REPUBLIKA.CO.ID, JAKARTA -- Kepala Badan Meteorologi Klimatologi dan Geofisika (BMKG) Andi Eka Sakya mengatakan hujan es kemungkinan besar masih bisa terjadi lagi. Khususnya selama musim transisi atau pancaroba pada Maret, April dan Mei 2017
"Kalau kita lihat dari kejadian-kejadian ini pada umumnya terjadi pada saat pancaroba dan biasanya terjadi pada Maret, April, Mei," katanya di Jakarta, Rabu (29/3).
Sebelumnya, sejumlah wilayah di Jakarta mengalami hujan lebat dan es pada Selasa (28/3) disertai petir dan angin kencang dengan durasi singkat. Terkait hal tersebut, ia mengimbau masyarakat untuk mewaspadai peristiwa serupa karena hujan es yang turun dalam ukuran cukup besar dan dapat merusak.
Menurut dia, BMKG sudah mengeluarkan peringatan akan tanda-tanda alam tersebut dengan indikasi udara pada sehari sebelumnya terasa panas dan gerah.
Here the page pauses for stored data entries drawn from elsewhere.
import Summits.FinalStateConjecture.FinalStateConjecture.Theorems.PhotonSphereChannelsTameHullDefs
import Summits.FinalStateConjecture.FinalStateConjecture.Theorems.ChannelsResolveTameDevelopmentsR.Negative.MinkowskiEndVisible
import Literature.Geometry.Lorentzian.SpacetimeLocalConvergenceIsometry
import Literature.Geometry.Lorentzian.MinkowskiGlobalHyperbolicity
import Literature.Geometry.Lorentzian.MinkowskiCauchyDevelopment
import Summits.FinalStateConjecture.FinalStateConjecture.Theorems.ZeroEnergyRigidity.Negative.MinkowskiPresentation
import HarnessLib

/-!
# Route PhotonSphereChannels · crux `ChannelsResolveTameDevelopments R` (K2R-T2, stmt-FinalStateConjecture-17430) —
# the hull of the Minkowski MGHD contains the flat end (first `IsHullElement` instance)

Companion of `…RFlatTameEnd.lean` (the flat end `E` of Minkowski spacetime is a `(Λ, r₀)`-tame silent
end for every class). Here: along the time axis `qₙ = ((n+1), 0, 0, 0)` of the Minkowski vacuum Cauchy
development of the trivial datum, the pointed developments `(𝒟, qₙ)` converge in the pointed `C²`
(Cheeger–Gromov) sense to `(ℝ⁴₁, 0)` — the time translations `x ↦ x + qₙ` are time-oriented
isometries of `η`, so the constant self-limit (`SubconvergesLocallyTo.refl`) pushes forward
(`SubconvergesLocallyTo.of_source_isometry`) — and `qₙ` is FUTURE-ESCAPING: each `qₙ` is an outer point
(`J⁺(Σ)`, and end-visible by `minkowski_isEndVisibleEvent_of_time_nonneg`) and leaves the causal past of
every compact set (`J⁻(K) ⊆ {x⁰ ≤ max_K x⁰}`, `Minkowski.causalPast_singleton`). Hence every tame end datum
`E` of Minkowski spacetime is a HULL ELEMENT of the Minkowski development
(`isHullElement_minkowski_of_isTameEnd`): `TameHull.IsHullElement` is inhabited, and with
`…RFlatTameEnd.exists_isTameEnd_minkowski` the hull of the one certified MGHD meets the flat branch —
the `NonEmptiness` residual (`N`, line `dark-future-exactness`) at the model point.

All results proved; no named facts; no definitions.

## References

* P. Petersen, *Riemannian Geometry*, 2nd ed. (2006), Ch. 10, §3.2 (pointed convergence). [Petersen2006]
* M. T. Anderson, Cheeger–Gromov theory and applications to general relativity (2004), Def. 1.1. [Anderson2004]
* B. O'Neill, *Semi-Riemannian geometry* (1983), Ch. 14, p. 402 (causality of `ℝ⁴₁`). [ONeill1983]
-/

noncomputable section

set_option maxSynthPendingDepth 3
set_option linter.dupNamespace false

open Set Filter Function TopologicalSpace Manifold Bundle
open scoped Topology Manifold ContDiff ENNReal NNReal

namespace Summit.FinalStateConjecture.FinalStateConjecture.Theorems.TameHull.FlatEnd

open Literature.Geometry.Lorentzian
open Summit.FinalStateConjecture.FinalStateConjecture.Theorems.ChannelsResolveTameDevelopmentsR.MinkowskiModel
open Summit.FinalStateConjecture.FinalStateConjecture.Theorems.ZeroEnergyRigidity.Negative

/-! ## §1 Time translations push the constant self-limit of Minkowski spacetime along any base sequence -/

/-- **Pointed `Cᵏ_loc` convergence of Minkowski spacetime along ANY sequence of base points**:
`(ℝ⁴₁, cₙ) ⇀ (ℝ⁴₁, 0)` for every `c : ℕ → ℝ⁴` and every `k` — the translations `x ↦ x + cₙ` are
time-oriented isometries of `(ℝ⁴, η, ∂ₜ)` (`dT = id`, `η` and `∂ₜ` constant), applied to the constant
self-limit `SubconvergesLocallyTo.refl`. [cite: Petersen2006, Ch. 10 §3.2] -/
theorem subconvergesLocallyTo_minkowski_translates (c : ℕ → E4) (k : ℕ) :
    Spacetime.SubconvergesLocallyTo (fun _ : ℕ ↦ Minkowski.spacetime) (fun n ↦ (c n : E4))
      Minkowski.spacetime (0 : E4) k := by
  -- the translation diffeomorphisms
  let T : E4 → Diffeomorph 𝓘(ℝ, E4) 𝓘(ℝ, E4) E4 E4 ∞ := fun a ↦
    { toEquiv := Equiv.addRight a
      contMDiff_toFun := contMDiff_iff_contDiff.2 (contDiff_id.add contDiff_const)
      contMDiff_invFun := contMDiff_iff_contDiff.2 (contDiff_id.add contDiff_const) }
  have hT : ∀ (a : E4) (z : E4), T a z = z + a := fun _ _ ↦ rfl
  have hdT : ∀ (a y : E4), mfderiv 𝓘(ℝ, E4) 𝓘(ℝ, E4) (T a) y = ContinuousLinearMap.id ℝ E4 := by
    intro a y
    have h : (⇑(T a) : E4 → E4) = fun z ↦ z + a := funext (hT a)
    rw [h]
    exact ((hasFDerivAt_id y).add_const a).hasMFDerivAt.mfderiv
  have h := Spacetime.SubconvergesLocallyTo.of_source_isometry
    (𝓢ₙ := fun _ : ℕ ↦ Minkowski.spacetime) (𝓢'ₙ := fun _ : ℕ ↦ Minkowski.spacetime)
    (Spacetime.SubconvergesLocallyTo.refl Minkowski.spacetime (0 : E4) k) (fun n ↦ T (c n))
    (fun n y ↦ by
      ext v w
      rw [pullbackBilin_apply]
      erw [hdT]
      rfl)
    (fun n y ↦ by
      change (TimeOrientation.ofLE (n' := (∞ : ℕ∞ω)) Minkowski.timeOrientation le_top).IsFutureDirected
        (x := T (c n) y) (mfderiv 𝓘(ℝ, E4) 𝓘(ℝ, E4) (T (c n)) y (E4.basisVector 0))
      rw [hdT]
      exact (TimeOrientation.ofLE (n' := (∞ : ℕ∞ω)) Minkowski.timeOrientation le_top).isFutureDirected_vectorField _)
  refine (congrArg (fun f : ℕ → E4 ↦ Spacetime.SubconvergesLocallyTo (fun _ : ℕ ↦ Minkowski.spacetime) f
    Minkowski.spacetime (0 : E4) k) ?_).mp h
  funext n
  exact (hT _ _).trans (zero_add _)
Udara terasa panas dan gerah tersebut diakibatkan adanya radiasi matahari yang cukup kuat disertai dengan kelembaban yang cukup tinggi.
Indikasi lainnya adalah mulai pukul 10.00 pagi terlihat tumbuh awan cumulus yaitu awan putih yang berlapis-lapis, di antara awan tersebut ada satu jenis awan yang mempunyai batas tepinya sangat jelas berwarna abu-abu menjulang tinggi seperti bunga kol.
Tahap berikutnya awan tersebut akan cepat berubah warna menjadi abu-abu atau hitam yang dikenal dengan awan cumulonimbus (Cb). Biasanya hujan yang pertama kali turun adalah hujan deras yang tiba-tiba, apabila hujan gerimis maka kejadian angin kencang tidak terjadi.
Jika dalam satu hingga tiga hari berturut-turut tidak ada hujan pada musim pancaroba, maka ada indikasi potensi hujan lebat yang pertama kali turun diikuti angin kencang baik masuk dalam kategori puting beliung maupun tidak.
Di samping itu, pada kejadian hujan es tersebut bersamaan dengan siklon tropis Debby yang terjadi di timur laut Australia yang menyebabkan terjadi konvergensi mulai dari Sumatera Selatan memanjang sampai ke NTT. "Ini yang membuat pumpunan awan menjadi sangat labil kemudian menyebabkan hujan es," kata Andi.